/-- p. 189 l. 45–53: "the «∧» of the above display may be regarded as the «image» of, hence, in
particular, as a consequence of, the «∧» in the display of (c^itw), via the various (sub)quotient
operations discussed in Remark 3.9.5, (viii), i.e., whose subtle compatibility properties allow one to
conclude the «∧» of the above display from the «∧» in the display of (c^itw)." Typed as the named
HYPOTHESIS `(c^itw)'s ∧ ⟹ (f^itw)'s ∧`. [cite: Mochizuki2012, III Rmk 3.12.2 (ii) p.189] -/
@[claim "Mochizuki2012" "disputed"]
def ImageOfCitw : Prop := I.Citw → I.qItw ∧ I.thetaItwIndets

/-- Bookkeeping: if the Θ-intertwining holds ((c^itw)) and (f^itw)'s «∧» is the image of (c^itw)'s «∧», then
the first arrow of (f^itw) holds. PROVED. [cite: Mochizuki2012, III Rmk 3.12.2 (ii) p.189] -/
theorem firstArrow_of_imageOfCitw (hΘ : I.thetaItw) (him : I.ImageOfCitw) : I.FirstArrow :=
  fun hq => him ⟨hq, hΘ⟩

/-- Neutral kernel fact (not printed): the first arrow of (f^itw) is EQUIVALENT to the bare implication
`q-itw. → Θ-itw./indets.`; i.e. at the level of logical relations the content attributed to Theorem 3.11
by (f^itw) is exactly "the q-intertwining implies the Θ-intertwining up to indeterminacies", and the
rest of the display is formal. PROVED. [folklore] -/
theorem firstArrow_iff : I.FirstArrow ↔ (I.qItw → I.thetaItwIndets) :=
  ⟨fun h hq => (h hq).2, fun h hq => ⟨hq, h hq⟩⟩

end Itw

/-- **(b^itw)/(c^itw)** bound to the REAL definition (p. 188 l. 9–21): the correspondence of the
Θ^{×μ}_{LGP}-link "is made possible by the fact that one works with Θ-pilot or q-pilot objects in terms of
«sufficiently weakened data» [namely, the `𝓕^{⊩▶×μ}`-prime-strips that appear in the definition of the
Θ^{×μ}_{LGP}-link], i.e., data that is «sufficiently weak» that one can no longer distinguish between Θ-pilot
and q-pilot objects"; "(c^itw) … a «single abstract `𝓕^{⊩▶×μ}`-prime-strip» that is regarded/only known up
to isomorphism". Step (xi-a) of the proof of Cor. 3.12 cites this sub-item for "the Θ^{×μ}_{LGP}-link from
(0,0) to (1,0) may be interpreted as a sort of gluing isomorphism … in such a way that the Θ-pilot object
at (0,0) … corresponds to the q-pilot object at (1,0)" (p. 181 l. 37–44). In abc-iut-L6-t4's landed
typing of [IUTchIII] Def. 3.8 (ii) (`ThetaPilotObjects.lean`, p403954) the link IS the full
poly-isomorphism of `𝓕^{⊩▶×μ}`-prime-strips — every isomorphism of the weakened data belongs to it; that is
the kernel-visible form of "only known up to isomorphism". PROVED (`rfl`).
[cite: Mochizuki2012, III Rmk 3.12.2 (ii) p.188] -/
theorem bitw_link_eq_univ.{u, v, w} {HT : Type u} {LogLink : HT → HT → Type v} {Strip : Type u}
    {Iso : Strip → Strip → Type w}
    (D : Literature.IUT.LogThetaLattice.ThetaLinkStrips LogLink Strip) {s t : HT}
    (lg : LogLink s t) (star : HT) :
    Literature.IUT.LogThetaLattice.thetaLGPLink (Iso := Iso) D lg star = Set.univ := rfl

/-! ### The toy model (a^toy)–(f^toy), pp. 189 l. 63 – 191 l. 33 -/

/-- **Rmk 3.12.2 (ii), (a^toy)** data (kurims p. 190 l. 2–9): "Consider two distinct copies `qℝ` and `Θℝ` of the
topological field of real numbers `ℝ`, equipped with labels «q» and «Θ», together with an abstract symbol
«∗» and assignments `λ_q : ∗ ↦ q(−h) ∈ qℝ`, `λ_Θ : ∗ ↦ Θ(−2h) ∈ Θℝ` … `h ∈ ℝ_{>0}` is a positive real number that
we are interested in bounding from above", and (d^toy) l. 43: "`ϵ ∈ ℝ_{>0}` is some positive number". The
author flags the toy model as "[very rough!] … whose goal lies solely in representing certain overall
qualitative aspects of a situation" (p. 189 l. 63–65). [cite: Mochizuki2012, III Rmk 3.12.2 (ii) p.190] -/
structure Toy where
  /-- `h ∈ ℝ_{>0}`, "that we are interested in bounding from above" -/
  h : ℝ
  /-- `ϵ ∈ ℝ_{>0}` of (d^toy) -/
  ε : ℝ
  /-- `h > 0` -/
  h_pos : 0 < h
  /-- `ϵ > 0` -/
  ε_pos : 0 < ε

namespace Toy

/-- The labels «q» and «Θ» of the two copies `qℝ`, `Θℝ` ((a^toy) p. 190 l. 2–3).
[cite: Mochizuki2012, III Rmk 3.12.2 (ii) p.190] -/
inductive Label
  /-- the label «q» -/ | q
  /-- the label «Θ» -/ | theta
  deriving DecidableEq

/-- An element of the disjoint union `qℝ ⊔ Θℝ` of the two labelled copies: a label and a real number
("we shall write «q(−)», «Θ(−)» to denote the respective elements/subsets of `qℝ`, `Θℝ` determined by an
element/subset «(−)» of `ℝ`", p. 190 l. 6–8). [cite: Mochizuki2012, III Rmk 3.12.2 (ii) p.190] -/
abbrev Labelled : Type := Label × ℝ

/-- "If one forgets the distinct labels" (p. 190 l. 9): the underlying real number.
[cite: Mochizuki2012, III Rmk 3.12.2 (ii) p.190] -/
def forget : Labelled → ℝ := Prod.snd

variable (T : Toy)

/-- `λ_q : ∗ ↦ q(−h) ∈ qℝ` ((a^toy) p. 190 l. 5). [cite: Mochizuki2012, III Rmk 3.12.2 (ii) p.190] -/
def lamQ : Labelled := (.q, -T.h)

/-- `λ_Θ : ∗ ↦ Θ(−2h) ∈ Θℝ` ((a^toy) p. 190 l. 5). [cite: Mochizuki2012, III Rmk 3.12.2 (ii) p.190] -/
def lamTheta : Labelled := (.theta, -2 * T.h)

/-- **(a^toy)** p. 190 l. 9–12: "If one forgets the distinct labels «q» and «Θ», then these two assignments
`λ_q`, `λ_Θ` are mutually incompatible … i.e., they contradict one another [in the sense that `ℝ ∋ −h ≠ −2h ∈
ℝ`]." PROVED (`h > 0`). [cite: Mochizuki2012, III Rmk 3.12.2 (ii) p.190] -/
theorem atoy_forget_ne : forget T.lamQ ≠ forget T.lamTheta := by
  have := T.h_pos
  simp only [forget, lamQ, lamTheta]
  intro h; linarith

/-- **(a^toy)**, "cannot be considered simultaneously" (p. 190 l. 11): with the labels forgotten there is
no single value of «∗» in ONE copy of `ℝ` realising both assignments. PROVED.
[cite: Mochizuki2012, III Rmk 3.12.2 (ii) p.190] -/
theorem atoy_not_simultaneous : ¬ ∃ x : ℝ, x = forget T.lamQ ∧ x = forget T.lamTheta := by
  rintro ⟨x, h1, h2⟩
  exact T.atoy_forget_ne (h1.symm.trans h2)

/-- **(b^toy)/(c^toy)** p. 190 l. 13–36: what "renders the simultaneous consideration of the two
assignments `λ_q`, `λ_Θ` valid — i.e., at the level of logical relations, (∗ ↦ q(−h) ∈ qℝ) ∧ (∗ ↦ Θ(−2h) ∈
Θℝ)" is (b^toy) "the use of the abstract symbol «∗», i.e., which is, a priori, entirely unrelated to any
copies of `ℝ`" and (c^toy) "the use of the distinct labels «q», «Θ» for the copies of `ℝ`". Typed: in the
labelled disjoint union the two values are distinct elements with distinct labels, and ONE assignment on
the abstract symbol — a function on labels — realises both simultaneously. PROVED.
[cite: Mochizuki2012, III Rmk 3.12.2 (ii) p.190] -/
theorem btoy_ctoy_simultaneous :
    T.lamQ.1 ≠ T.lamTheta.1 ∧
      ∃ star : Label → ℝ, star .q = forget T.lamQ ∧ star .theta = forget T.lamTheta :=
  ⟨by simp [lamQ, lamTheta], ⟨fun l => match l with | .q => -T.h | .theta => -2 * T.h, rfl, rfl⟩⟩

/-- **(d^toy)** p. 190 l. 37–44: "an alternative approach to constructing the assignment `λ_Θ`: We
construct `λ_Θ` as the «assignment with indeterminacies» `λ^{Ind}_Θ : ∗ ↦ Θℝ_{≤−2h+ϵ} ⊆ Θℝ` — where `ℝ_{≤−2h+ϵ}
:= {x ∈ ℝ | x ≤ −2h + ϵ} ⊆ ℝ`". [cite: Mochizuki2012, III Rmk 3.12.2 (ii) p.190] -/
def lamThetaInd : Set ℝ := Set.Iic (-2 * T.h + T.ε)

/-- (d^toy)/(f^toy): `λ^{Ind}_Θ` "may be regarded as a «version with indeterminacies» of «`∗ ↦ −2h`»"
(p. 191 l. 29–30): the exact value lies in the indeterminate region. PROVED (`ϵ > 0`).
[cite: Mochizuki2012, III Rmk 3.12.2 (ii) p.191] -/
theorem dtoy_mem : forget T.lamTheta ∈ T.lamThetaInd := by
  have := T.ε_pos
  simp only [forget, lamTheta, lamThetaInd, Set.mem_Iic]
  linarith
┄┄┄┄┄┄
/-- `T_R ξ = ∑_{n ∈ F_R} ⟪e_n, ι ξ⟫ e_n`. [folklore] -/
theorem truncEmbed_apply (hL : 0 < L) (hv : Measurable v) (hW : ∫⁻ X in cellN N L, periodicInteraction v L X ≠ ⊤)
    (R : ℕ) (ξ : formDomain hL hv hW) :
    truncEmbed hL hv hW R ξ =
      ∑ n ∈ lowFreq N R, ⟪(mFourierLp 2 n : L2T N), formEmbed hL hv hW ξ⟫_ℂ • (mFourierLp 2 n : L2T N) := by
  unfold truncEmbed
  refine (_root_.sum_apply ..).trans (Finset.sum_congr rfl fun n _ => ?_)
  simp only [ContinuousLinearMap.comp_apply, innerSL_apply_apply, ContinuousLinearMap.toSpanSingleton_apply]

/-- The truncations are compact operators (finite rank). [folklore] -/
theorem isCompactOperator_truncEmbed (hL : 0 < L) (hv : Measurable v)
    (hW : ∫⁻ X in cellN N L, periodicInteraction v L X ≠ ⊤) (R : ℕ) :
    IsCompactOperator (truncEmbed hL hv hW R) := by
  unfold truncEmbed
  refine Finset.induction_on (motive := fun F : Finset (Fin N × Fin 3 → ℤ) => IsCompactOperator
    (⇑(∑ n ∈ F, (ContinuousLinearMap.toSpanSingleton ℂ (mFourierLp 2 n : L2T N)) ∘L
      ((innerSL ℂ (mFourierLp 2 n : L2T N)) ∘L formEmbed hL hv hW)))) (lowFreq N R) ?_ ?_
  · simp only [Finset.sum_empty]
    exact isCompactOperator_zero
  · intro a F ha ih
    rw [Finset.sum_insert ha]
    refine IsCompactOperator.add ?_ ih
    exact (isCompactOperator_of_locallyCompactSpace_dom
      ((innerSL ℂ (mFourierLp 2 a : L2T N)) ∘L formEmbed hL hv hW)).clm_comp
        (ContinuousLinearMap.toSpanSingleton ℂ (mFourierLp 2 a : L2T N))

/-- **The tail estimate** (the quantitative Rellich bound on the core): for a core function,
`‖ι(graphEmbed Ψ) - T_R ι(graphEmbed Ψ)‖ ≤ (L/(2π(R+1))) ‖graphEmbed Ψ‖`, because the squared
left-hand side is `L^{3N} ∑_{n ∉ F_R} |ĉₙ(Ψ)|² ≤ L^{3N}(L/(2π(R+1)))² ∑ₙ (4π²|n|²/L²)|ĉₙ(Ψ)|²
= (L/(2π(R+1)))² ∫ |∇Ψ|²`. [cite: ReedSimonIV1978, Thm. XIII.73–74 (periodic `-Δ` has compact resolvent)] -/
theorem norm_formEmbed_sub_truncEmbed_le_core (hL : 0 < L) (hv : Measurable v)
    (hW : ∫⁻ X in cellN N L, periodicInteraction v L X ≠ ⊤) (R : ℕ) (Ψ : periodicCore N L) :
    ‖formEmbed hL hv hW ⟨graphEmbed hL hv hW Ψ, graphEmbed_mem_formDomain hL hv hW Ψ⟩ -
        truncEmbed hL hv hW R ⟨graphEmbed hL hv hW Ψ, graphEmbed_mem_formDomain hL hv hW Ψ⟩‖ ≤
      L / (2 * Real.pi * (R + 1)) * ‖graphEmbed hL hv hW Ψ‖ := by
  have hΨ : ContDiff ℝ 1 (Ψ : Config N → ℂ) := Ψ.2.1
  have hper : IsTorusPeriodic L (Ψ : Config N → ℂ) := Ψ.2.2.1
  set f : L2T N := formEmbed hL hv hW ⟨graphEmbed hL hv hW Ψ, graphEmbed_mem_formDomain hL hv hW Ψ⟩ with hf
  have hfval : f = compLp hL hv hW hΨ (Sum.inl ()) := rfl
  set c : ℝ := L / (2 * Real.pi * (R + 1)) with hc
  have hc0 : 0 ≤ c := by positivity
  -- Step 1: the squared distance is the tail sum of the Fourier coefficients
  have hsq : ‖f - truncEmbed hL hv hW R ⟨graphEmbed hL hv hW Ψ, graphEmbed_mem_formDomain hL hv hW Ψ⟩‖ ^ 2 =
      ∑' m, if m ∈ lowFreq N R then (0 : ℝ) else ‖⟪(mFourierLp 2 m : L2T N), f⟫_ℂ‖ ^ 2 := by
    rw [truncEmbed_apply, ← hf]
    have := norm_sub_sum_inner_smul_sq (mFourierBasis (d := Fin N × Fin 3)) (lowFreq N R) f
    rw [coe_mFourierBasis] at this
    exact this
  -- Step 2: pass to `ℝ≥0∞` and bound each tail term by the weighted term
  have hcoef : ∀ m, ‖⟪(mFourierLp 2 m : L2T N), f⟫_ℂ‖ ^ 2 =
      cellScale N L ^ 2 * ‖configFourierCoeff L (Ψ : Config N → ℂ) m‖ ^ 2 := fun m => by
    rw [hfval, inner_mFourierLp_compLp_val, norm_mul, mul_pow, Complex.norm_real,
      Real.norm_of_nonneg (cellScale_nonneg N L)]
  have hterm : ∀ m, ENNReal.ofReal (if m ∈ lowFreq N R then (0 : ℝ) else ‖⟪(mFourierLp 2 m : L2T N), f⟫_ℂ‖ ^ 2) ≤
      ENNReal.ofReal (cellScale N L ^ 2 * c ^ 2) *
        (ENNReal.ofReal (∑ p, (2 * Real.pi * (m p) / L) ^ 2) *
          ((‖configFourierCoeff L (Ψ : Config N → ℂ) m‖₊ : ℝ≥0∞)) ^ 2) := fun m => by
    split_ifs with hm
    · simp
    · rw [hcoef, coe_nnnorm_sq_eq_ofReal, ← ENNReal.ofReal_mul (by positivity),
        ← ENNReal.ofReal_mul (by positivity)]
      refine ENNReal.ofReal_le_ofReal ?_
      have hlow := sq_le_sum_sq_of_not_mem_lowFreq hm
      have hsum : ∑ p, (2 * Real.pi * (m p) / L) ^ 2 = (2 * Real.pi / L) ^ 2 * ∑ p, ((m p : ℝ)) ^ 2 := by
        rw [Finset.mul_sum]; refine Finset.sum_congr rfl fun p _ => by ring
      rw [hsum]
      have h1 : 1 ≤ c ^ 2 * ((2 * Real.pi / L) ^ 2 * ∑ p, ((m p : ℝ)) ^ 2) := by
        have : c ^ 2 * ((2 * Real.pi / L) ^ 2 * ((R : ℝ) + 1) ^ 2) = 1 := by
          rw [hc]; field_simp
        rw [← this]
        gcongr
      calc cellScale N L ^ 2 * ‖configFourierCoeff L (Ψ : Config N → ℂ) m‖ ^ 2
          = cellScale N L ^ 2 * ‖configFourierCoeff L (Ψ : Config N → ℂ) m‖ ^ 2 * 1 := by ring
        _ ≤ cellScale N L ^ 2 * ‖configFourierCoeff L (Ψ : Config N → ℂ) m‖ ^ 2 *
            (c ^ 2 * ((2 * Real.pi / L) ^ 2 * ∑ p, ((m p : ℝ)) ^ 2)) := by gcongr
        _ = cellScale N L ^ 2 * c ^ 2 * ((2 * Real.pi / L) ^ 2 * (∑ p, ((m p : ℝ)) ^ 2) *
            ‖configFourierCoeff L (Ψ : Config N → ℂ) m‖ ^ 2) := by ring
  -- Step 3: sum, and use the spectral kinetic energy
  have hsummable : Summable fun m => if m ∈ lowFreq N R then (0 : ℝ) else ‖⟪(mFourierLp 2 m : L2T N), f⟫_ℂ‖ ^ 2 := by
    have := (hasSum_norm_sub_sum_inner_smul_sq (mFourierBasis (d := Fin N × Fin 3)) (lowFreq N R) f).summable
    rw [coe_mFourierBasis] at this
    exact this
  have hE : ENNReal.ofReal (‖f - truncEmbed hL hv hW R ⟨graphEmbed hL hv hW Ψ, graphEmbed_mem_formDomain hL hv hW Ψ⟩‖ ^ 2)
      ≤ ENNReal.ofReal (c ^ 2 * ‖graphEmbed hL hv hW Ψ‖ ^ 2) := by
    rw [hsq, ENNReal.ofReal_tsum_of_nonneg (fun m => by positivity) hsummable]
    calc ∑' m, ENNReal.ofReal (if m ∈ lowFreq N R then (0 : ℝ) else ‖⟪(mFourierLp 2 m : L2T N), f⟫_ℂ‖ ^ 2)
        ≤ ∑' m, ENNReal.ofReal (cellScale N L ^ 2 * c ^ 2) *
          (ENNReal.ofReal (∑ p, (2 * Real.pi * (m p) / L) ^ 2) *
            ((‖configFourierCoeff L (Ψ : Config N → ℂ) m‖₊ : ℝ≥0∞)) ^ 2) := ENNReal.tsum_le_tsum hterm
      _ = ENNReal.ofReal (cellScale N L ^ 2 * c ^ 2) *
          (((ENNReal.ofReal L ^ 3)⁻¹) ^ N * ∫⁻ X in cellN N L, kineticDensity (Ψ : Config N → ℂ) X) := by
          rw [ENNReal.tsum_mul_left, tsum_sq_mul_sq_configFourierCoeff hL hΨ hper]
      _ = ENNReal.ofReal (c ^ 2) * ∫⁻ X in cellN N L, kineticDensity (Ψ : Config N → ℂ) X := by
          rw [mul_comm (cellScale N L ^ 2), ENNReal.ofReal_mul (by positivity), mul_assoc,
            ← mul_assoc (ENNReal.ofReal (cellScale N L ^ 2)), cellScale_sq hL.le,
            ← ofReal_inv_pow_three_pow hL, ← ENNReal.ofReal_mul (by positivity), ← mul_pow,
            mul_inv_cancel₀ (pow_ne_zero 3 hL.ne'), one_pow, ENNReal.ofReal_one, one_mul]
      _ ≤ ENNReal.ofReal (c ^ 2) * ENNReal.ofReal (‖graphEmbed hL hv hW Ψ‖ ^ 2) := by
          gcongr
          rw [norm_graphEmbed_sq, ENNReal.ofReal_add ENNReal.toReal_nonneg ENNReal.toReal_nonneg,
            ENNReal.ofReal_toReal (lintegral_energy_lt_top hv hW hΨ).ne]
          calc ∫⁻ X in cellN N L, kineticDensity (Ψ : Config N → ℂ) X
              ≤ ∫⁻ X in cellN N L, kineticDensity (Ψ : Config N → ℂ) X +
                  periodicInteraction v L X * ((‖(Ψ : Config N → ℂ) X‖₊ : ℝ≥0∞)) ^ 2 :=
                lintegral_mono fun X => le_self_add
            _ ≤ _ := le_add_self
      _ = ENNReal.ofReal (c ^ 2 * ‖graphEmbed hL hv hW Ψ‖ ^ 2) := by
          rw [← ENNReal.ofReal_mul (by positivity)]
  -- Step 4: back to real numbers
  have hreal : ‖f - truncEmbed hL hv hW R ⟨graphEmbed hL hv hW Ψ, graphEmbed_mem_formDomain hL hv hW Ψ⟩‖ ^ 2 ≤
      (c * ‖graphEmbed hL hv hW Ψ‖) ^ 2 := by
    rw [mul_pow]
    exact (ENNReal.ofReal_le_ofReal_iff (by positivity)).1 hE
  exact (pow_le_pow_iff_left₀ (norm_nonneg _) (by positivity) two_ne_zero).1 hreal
┄┄┄┄┄┄
**WHAT NEEDS TO BE DONE:** Search the listing above for the lines with "L / (2 * Real.pi * (R + 1)) *" and "set f : L2T", then output those lines and all lines between them exactly.

**ANSWER TO THE PROBLEM:**
      L / (2 * Real.pi * (R + 1)) * ‖graphEmbed hL hv hW Ψ‖ := by
  have hΨ : ContDiff ℝ 1 (Ψ : Config N → ℂ) := Ψ.2.1
  have hper : IsTorusPeriodic L (Ψ : Config N → ℂ) := Ψ.2.2.1
  set f : L2T N := formEmbed hL hv hW ⟨graphEmbed hL hv hW Ψ, graphEmbed_mem_formDomain hL hv hW Ψ⟩ with hf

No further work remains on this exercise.